_What you will do_
Please repeat the lines below exactly. Begin with the line containing "Child 20399 concludes, for" and go on through the line containing "and one frame.".

_Data shown_
========

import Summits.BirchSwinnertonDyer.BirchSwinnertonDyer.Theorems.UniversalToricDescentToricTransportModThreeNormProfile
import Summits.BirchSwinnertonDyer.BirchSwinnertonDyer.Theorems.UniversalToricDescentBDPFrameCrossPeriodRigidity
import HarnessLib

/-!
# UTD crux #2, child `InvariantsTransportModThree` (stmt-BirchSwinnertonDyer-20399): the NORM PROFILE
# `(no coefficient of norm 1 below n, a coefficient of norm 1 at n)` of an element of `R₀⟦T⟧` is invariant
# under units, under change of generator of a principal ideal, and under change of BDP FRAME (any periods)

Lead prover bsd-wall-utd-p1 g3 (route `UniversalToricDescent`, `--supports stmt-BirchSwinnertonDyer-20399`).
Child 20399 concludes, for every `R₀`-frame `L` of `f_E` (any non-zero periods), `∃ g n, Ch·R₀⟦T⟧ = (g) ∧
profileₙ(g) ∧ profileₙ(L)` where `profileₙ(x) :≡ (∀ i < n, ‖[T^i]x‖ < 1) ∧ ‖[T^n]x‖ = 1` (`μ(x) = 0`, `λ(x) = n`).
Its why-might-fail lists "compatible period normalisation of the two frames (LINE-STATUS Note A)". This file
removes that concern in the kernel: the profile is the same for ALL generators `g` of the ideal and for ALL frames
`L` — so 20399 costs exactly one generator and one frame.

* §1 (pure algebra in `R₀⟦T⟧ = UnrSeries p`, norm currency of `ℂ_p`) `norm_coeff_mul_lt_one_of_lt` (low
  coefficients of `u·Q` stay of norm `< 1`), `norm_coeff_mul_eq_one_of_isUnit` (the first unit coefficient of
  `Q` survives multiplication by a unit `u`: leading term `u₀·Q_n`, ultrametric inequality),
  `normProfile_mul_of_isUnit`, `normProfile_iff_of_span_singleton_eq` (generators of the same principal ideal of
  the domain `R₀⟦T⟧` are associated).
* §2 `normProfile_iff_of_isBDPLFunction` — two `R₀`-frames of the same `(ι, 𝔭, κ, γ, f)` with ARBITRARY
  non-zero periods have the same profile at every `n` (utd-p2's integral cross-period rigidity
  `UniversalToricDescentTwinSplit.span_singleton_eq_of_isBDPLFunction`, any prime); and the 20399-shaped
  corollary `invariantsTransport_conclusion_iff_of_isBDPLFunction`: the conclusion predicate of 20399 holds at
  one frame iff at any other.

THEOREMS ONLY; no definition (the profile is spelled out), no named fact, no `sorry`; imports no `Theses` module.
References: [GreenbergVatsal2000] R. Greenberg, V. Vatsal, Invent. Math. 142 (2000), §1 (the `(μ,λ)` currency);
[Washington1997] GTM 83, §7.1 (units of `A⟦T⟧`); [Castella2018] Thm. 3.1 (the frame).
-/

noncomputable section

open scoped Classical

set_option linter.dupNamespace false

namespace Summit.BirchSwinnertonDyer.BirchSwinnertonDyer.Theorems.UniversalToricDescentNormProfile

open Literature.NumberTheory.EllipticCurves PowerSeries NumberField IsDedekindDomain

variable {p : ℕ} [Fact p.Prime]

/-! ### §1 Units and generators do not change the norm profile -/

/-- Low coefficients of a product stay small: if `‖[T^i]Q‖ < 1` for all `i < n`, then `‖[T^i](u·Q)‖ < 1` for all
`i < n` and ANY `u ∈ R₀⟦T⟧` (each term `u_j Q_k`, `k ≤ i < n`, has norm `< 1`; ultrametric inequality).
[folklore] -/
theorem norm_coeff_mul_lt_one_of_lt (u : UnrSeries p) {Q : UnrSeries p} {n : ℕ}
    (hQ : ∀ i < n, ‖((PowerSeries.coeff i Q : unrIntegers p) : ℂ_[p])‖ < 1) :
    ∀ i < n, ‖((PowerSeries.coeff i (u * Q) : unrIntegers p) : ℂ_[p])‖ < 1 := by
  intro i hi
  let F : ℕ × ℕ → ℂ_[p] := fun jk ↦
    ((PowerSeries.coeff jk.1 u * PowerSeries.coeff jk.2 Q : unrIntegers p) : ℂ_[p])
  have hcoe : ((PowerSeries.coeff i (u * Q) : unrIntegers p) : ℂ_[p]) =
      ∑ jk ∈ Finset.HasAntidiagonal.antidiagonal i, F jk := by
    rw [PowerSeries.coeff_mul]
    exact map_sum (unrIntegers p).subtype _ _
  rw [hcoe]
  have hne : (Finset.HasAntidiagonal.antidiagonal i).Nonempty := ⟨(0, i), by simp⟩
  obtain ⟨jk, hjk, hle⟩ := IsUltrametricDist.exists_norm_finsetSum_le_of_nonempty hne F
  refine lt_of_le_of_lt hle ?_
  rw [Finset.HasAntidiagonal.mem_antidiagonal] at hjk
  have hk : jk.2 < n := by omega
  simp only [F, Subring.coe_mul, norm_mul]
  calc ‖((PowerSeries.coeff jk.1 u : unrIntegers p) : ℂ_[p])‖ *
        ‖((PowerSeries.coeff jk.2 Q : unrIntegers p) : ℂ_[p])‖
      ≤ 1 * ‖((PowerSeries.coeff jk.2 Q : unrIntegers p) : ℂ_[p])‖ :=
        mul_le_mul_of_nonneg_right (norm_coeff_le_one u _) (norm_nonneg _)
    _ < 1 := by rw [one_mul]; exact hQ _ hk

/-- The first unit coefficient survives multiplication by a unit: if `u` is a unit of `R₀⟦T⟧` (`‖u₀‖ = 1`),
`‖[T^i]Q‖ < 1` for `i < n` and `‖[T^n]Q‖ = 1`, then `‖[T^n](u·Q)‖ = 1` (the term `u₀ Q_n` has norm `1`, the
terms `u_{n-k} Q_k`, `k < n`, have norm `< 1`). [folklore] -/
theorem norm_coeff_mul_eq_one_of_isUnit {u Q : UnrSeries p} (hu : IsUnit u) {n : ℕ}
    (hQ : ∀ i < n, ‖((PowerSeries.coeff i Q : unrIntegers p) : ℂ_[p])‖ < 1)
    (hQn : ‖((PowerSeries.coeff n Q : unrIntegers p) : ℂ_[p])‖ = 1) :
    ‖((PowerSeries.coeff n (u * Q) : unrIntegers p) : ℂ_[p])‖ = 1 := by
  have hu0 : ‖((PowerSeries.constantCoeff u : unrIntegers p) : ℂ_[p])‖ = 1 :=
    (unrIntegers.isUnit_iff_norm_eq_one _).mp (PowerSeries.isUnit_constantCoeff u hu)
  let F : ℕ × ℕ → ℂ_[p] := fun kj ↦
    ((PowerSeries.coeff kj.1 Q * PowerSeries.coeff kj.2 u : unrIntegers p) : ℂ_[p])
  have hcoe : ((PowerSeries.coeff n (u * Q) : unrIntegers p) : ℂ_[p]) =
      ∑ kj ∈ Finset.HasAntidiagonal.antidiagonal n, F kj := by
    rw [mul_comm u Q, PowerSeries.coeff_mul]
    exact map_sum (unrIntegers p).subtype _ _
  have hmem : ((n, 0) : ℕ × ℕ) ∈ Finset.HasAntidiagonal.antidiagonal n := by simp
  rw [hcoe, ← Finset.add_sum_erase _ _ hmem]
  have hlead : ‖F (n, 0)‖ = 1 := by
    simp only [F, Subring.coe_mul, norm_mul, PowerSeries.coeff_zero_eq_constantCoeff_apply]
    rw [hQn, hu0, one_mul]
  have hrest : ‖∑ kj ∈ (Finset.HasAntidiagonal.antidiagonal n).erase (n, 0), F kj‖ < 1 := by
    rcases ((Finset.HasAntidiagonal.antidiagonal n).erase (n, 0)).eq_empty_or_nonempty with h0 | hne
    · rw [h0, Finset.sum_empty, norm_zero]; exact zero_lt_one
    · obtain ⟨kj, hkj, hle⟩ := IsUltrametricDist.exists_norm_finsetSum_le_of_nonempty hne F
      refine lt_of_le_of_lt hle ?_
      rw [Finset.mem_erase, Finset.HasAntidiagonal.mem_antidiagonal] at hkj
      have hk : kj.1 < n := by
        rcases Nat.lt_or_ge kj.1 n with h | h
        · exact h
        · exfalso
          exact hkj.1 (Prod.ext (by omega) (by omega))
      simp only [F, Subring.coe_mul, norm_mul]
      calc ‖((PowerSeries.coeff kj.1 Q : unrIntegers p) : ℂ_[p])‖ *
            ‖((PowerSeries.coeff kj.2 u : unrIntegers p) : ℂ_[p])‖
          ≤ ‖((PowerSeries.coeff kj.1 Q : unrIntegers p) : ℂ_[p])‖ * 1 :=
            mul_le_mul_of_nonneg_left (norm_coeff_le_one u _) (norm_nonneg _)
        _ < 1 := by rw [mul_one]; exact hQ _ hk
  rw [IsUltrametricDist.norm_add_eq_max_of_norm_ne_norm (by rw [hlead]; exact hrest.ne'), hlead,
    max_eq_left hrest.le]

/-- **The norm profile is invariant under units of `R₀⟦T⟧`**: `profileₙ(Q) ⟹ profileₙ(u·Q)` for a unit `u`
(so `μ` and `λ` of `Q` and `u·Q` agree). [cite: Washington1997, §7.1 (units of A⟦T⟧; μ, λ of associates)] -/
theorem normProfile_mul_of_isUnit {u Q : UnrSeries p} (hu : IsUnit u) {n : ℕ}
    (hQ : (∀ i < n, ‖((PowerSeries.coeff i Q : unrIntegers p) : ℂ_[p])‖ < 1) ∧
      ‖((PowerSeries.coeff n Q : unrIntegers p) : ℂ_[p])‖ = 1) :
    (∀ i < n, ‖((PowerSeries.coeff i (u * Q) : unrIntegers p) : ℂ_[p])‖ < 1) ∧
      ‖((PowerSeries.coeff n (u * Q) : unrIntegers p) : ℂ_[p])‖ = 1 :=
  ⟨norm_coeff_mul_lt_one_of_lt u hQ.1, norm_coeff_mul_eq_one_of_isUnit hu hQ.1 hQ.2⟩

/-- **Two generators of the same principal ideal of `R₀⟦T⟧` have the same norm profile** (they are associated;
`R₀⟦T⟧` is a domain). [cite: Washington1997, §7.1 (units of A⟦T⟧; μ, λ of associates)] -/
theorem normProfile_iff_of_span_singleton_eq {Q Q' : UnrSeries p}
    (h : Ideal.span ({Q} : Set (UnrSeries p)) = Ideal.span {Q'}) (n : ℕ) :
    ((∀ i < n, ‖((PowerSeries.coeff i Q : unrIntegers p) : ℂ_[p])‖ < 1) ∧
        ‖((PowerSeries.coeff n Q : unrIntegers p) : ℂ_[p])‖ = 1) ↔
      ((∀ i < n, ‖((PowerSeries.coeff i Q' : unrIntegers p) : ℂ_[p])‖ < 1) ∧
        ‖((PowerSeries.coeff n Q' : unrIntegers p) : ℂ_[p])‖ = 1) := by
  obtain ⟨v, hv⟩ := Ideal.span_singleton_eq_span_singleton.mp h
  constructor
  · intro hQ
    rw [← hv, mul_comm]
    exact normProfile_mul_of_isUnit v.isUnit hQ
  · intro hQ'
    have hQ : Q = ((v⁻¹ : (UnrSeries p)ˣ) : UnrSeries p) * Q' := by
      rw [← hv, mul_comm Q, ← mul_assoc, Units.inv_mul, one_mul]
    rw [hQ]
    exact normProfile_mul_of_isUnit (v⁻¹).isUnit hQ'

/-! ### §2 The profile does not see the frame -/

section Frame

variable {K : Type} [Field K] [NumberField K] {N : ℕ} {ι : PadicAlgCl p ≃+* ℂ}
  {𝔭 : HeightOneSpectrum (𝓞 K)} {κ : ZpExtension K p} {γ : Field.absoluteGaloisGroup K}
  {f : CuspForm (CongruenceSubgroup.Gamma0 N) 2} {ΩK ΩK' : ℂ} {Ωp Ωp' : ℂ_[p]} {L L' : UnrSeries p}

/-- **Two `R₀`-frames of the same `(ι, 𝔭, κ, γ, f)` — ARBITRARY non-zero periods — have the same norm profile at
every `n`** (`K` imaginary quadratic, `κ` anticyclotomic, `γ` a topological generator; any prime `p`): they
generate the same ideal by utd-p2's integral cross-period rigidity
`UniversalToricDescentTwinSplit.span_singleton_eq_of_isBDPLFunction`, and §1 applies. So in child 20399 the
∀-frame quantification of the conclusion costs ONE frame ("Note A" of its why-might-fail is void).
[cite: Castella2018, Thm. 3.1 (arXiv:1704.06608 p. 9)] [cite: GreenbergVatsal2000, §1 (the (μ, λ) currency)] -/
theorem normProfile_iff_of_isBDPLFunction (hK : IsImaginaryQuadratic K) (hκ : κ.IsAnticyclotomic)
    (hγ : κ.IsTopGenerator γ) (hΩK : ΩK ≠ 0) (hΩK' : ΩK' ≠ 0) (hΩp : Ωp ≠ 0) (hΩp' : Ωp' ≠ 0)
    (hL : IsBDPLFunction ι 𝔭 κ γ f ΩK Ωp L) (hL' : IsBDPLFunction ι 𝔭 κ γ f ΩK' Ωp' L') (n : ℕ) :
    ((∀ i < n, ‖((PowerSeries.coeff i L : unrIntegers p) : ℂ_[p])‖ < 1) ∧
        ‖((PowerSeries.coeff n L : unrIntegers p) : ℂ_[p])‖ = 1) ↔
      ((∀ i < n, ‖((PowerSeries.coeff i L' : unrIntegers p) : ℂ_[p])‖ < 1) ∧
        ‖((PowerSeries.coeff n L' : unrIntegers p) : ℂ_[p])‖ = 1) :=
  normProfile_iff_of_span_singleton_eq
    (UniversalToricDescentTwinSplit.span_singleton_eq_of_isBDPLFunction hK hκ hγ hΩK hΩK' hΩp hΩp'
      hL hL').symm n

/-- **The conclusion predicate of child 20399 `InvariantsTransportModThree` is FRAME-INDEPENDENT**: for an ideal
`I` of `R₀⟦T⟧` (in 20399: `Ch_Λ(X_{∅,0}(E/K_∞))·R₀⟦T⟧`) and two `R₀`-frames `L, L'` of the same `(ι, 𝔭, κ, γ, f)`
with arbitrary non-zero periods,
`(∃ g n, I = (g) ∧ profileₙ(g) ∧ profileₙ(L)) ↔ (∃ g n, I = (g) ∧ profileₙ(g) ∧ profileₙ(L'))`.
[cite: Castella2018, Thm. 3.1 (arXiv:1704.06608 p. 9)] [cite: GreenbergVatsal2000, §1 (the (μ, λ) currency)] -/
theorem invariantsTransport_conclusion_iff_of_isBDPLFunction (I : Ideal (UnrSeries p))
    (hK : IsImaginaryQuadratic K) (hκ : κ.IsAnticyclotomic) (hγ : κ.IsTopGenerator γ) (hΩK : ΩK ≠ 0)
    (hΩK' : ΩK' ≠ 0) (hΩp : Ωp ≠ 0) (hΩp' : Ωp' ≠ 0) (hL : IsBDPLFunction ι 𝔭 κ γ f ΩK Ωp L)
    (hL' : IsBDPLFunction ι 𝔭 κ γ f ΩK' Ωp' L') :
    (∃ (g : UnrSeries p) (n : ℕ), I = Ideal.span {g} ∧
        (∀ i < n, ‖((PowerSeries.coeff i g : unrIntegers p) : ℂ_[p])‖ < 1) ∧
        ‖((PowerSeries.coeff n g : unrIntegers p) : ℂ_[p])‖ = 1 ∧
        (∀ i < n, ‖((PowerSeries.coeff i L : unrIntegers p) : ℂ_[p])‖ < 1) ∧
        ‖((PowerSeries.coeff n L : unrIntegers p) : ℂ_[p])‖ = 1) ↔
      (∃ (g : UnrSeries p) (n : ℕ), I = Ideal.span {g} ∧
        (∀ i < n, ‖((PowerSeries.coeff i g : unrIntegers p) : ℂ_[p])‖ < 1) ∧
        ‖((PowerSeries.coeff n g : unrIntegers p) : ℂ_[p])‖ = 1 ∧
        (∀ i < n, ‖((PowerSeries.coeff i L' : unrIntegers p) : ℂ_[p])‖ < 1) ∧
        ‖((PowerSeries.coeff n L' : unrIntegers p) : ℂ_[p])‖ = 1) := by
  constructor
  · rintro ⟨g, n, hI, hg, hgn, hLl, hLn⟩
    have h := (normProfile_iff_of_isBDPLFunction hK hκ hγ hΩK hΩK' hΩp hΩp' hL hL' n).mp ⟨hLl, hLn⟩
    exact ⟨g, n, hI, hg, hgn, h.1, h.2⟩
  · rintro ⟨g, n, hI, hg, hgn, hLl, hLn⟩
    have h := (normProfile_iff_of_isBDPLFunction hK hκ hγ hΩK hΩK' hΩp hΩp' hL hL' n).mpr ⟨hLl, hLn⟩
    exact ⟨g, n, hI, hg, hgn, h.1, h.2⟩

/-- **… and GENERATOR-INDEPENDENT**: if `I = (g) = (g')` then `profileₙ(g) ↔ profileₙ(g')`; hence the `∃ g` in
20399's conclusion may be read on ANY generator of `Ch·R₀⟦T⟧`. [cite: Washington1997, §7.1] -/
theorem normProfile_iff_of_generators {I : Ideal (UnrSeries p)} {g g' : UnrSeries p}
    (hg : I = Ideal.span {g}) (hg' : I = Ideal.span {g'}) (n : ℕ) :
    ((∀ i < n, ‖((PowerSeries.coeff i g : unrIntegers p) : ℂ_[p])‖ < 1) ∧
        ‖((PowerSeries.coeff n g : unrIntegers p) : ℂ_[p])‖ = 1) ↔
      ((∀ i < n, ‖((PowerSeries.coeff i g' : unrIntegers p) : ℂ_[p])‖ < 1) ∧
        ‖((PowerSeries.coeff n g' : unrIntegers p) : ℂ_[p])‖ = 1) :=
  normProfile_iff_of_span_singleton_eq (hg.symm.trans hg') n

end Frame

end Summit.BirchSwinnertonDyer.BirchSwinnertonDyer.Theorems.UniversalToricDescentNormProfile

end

========

_Response box_
Child 20399 concludes, for every `R₀`-frame `L` of `f_E` (any non-zero periods), `∃ g n, Ch·R₀⟦T⟧ = (g) ∧
profileₙ(g) ∧ profileₙ(L)` where `profileₙ(x) :≡ (∀ i < n, ‖[T^i]x‖ < 1) ∧ ‖[T^n]x‖ = 1` (`μ(x) = 0`, `λ(x) = n`).
Its why-might-fail lists "compatible period normalisation of the two frames (LINE-STATUS Note A)". This file
removes that concern in the kernel: the profile is the same for ALL generators `g` of the ideal and for ALL frames
`L` — so 20399 costs exactly one generator and one frame.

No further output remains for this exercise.